10. The system according to claim 9, wherein the taxonomy construction module is further configured to refine the taxonomy by replacing the eliminated node with a single child node.
11. The system according to claim 8, wherein the taxonomy construction module is further configured to assign scores to a given pair of nodes, each pair of nodes being selected from the plurality of nodes and the root node or the node of a previously added subtree the taxonomy and wherein based on the assigned scores, it is determined that the given pair of nodes is similar when the assigned score is higher than a predefined threshold.
12. The system according to claim 8, wherein the taxonomy construction module uses a cosine similarity between each pair of nodes.
13. The system according to claim 1, wherein the set of modules use machine learning algorithms, and are trained using at least one of: unsupervised learning techniques, semi-supervised learning techniques, supervised learning techniques.
14. The system according to claim 1, wherein the data sample is received from the database arrangement based on a user query received via a computing device associated with a user.
15. The system according to claim 14, further comprising an interface module configured to provide the induced taxonomy on the computing device associated with a user.
16. A system for inference classification of a raw data using an induced taxonomy which has been induced by the system as in claim 1, the system comprising a processing arrangement comprising a classification module configured to
map the induced taxonomy to a set of label configuration objects, wherein each label configuration object corresponds to a label in the induced taxonomy; and
classify the raw data using the set of label configuration objects derived from the mapped induced taxonomy.

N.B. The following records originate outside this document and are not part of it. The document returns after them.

import Summits.QuantumFields.YangMills.Theorems.BalabanUVNodesN06Thm312313AtPinsStateSUCLE
import Summits.QuantumFields.YangMills.Theorems.BalabanUVNodesN06AtOpsYNuOfRecordV6EPairVF
import Summits.QuantumFields.YangMills.Theorems.BalabanUVNodesN06PrintClassAxioms
import Literature.MathematicalPhysics.QuantumFieldTheory.Balaban1983to89.B9BackgroundsKLevelV1Pb
import Summits.QuantumFields.YangMills.Theorems.BalabanUVNodesN06Rgd2LegAtPinsPhysPU
import Literature.MathematicalPhysics.QuantumFieldTheory.Balaban1983to89.B9SectBStepUClosedSUOfSections
import Literature.MathematicalPhysics.QuantumFieldTheory.Balaban1983to89.Node00.OpsYExpsOfRecordV2
import Literature.MathematicalPhysics.QuantumFieldTheory.Balaban1983to89.Node00.OpsYOps312OfRecord
import Literature.MathematicalPhysics.QuantumFieldTheory.Balaban1983to89.Node00.OpsYBondMapOfRecord
import Summits.QuantumFields.YangMills.Theorems.BalabanUVNodesN06G0QstarLettersLegAtPinsPU
import Summits.QuantumFields.YangMills.Theorems.BalabanUVNodesN06G0QstarTransferLegAtPinsPU
import Literature.MathematicalPhysics.QuantumFieldTheory.Balaban1983to89.B9LeafXCodedKnitU
import Summits.QuantumFields.YangMills.Theorems.BalabanUVNodesN06StateLayerAtPinsPU
import Literature.MathematicalPhysics.QuantumFieldTheory.Balaban1983to89.B9Eq3132FromStateR
import Literature.MathematicalPhysics.QuantumFieldTheory.Balaban1983to89.B9RWSumsDefinitePinsPairMDir4Rows
import Summits.QuantumFields.YangMills.Theorems.BalabanUVNodesN06G0LayerFromThm310AtPinsGUSP
import Summits.QuantumFields.YangMills.Theorems.BalabanUVNodesN06G0QstarL2LettersLegAtPinsPU
import Summits.QuantumFields.YangMills.Theorems.BalabanUVNodesN06DvLettersLegAtPinsPU
import Summits.QuantumFields.YangMills.Theorems.BalabanUVNodesN06RgdILegAtPinsPhysR
import Summits.QuantumFields.YangMills.Theorems.BalabanUVNodesN06RgdDsLegAtPinsPhysR
import Summits.QuantumFields.YangMills.Theorems.BalabanUVNodesN06DivLegAtPinsPhysR
import Summits.QuantumFields.YangMills.Theorems.BalabanUVNodesN06HHLegAtPinsPhysRU
import Summits.QuantumFields.YangMills.Theorems.BalabanUVNodesN06XdYdLegAtPinsPhysPU
import Summits.QuantumFields.YangMills.Theorems.BalabanUVNodesN06WGpLegAtPinsPhysPU
import Summits.QuantumFields.YangMills.Theorems.BalabanUVNodesN06RgdH43LegAtPinsPhysPU
import Literature.MathematicalPhysics.QuantumFieldTheory.Balaban1983to89.B9PlaquetteBinderOfReg335Y
import Summits.QuantumFields.YangMills.Theorems.BalabanUVNodesN06CutL2LettersAtPinsPhysR
import Summits.QuantumFields.YangMills.Theorems.BalabanUVNodesN06DirKinematicsAtPinsR
import Summits.QuantumFields.YangMills.Theorems.BalabanUVNodesN06DirKinematics3AtPinsSN
import Summits.QuantumFields.YangMills.Theorems.BalabanUVNodesN06Proj349AtPinsPhysRC
import Literature.MathematicalPhysics.QuantumFieldTheory.Balaban1983to89.B9Ineq349SiteThresholdRateNamed
import Literature.MathematicalPhysics.QuantumFieldTheory.Balaban1983to89.B9Thm31GpMajFromPinsPairMR
import Summits.QuantumFields.YangMills.Theorems.BalabanUVNodesN06CurrentMajAtPinsIdPhys
import Literature.MathematicalPhysics.QuantumFieldTheory.Balaban1983to89.B9Ineq349SiteFacesAtLettersR
import Literature.MathematicalPhysics.QuantumFieldTheory.Balaban1983to89.B9Thm314Thm315LayerR
import Summits.QuantumFields.YangMills.Theorems.BalabanUVNodesN06ProbeZeroAtPinsPhysR
import Summits.QuantumFields.YangMills.Theorems.BalabanUVNodesN06MixedLegAtPinsPhysR
import Summits.QuantumFields.YangMills.Theorems.BalabanUVNodesN06MixedFactorAtPinsPhysR
import Summits.QuantumFields.YangMills.Theorems.BalabanUVNodesN06SplitMajorantsAtPinsPhysR
import Summits.QuantumFields.YangMills.Theorems.BalabanUVNodesN06StepL2AtPinsPhysR
import Summits.QuantumFields.YangMills.Theorems.BalabanUVNodesN06HgVacuousRC
import Literature.MathematicalPhysics.QuantumFieldTheory.Balaban1983to89.B9Thm39FacesAtLettersRC
import Literature.MathematicalPhysics.QuantumFieldTheory.Balaban1983to89.B9Thm315SectEStarRepAtLettersR
import Summits.QuantumFields.YangMills.Theorems.BalabanUVNodesN06WalkLettersAtRecordR
import Summits.QuantumFields.YangMills.Theorems.BalabanUVNodesN06Row17FromRow19LettersDir
import Summits.QuantumFields.YangMills.Theorems.BalabanUVNodesN06Proj349AtPinsPhys
import Summits.QuantumFields.YangMills.Theorems.BalabanUVNodesN06SectBOfFrameV7
import Summits.QuantumFields.YangMills.Theorems.BalabanUVNodesN06SectDUnitsAtPinsPhys
import Literature.MathematicalPhysics.QuantumFieldTheory.Balaban1983to89.B9CoReadingCoordsHolderAdmReadings
import Literature.MathematicalPhysics.QuantumFieldTheory.Balaban1983to89.B9CoReadingCoordsHolderSAdmReadings
import Literature.MathematicalPhysics.QuantumFieldTheory.Balaban1983to89.B9CoReadingCoordsHolderSNearReadings
import Literature.MathematicalPhysics.QuantumFieldTheory.Balaban1983to89.B9H43GpFromPinsSN
import Literature.MathematicalPhysics.QuantumFieldTheory.Balaban1983to89.B9H44GFromPinsSN
import Literature.MathematicalPhysics.QuantumFieldTheory.Balaban1983to89.B9H44mFromPinsKA
import Summits.QuantumFields.YangMills.Theorems.BalabanUVNodesN06DirKinematics3AtPins
import Summits.QuantumFields.YangMills.Theorems.BalabanUVNodesN06Ids3152AtPinsPhys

17. The system according to claim 16, wherein the classification module is pre-trained on natural language inference (NLI) model to label the raw data according to the set of label configuration objects
18. The system according to claim 16, wherein the processing arrangement further comprises a pre-trained transformer language model configured to perform a multi-label text classification of a first data according to the classified raw data, wherein the first data is received after classification of the raw data
19. The system according to claim 18, wherein the pre-trained transformer language model is configured to predict scores for each of the set of label configuration objects corresponding to the first data, simultaneously.
20. A computer-implemented method for inducing a taxonomy based on a data sample from a database arrangement, the database arrangement comprising a plurality of data records wherein each of the plurality of data records is associated with at least one concept, the method comprising using a processing arrangement communicably coupled to the database arrangement, for
segmenting, using a segmentation module, the data sample into ontological segments
clustering, using a clustering module, the ontological segments into ontological clusters, wherein each ontological cluster is classified as a generic cluster or a specific cluster represents a singular concept;
generating, using a subtree generation module using at least one large language model (LLM), at least one subtree for each ontological cluster, wherein each subtree has at least one of: a parent node and a leaf node, and wherein each node is indicative of concept data; and
inducing, using a taxonomy construction module, the taxonomy comprising a root node and a combination of the subtrees,
and optionally, wherein the method further comprises configuring the processing arrangement for inference classification of a raw data using the induced taxonomy, wherein the processing arrangement comprises a classification module for:
mapping the induced taxonomy to a set of label configuration objects wherein each label configuration object corresponds to a label in the induced taxonomy; and
classifying the raw data using the set of label configuration objects derived from the mapped induced taxonomy.
21. A non-transitory computer-readable storage media having computer-readable instructions stored thereon, the computer-readable instructions being executable by a processor comprising processing hardware to execute a method of claim 20.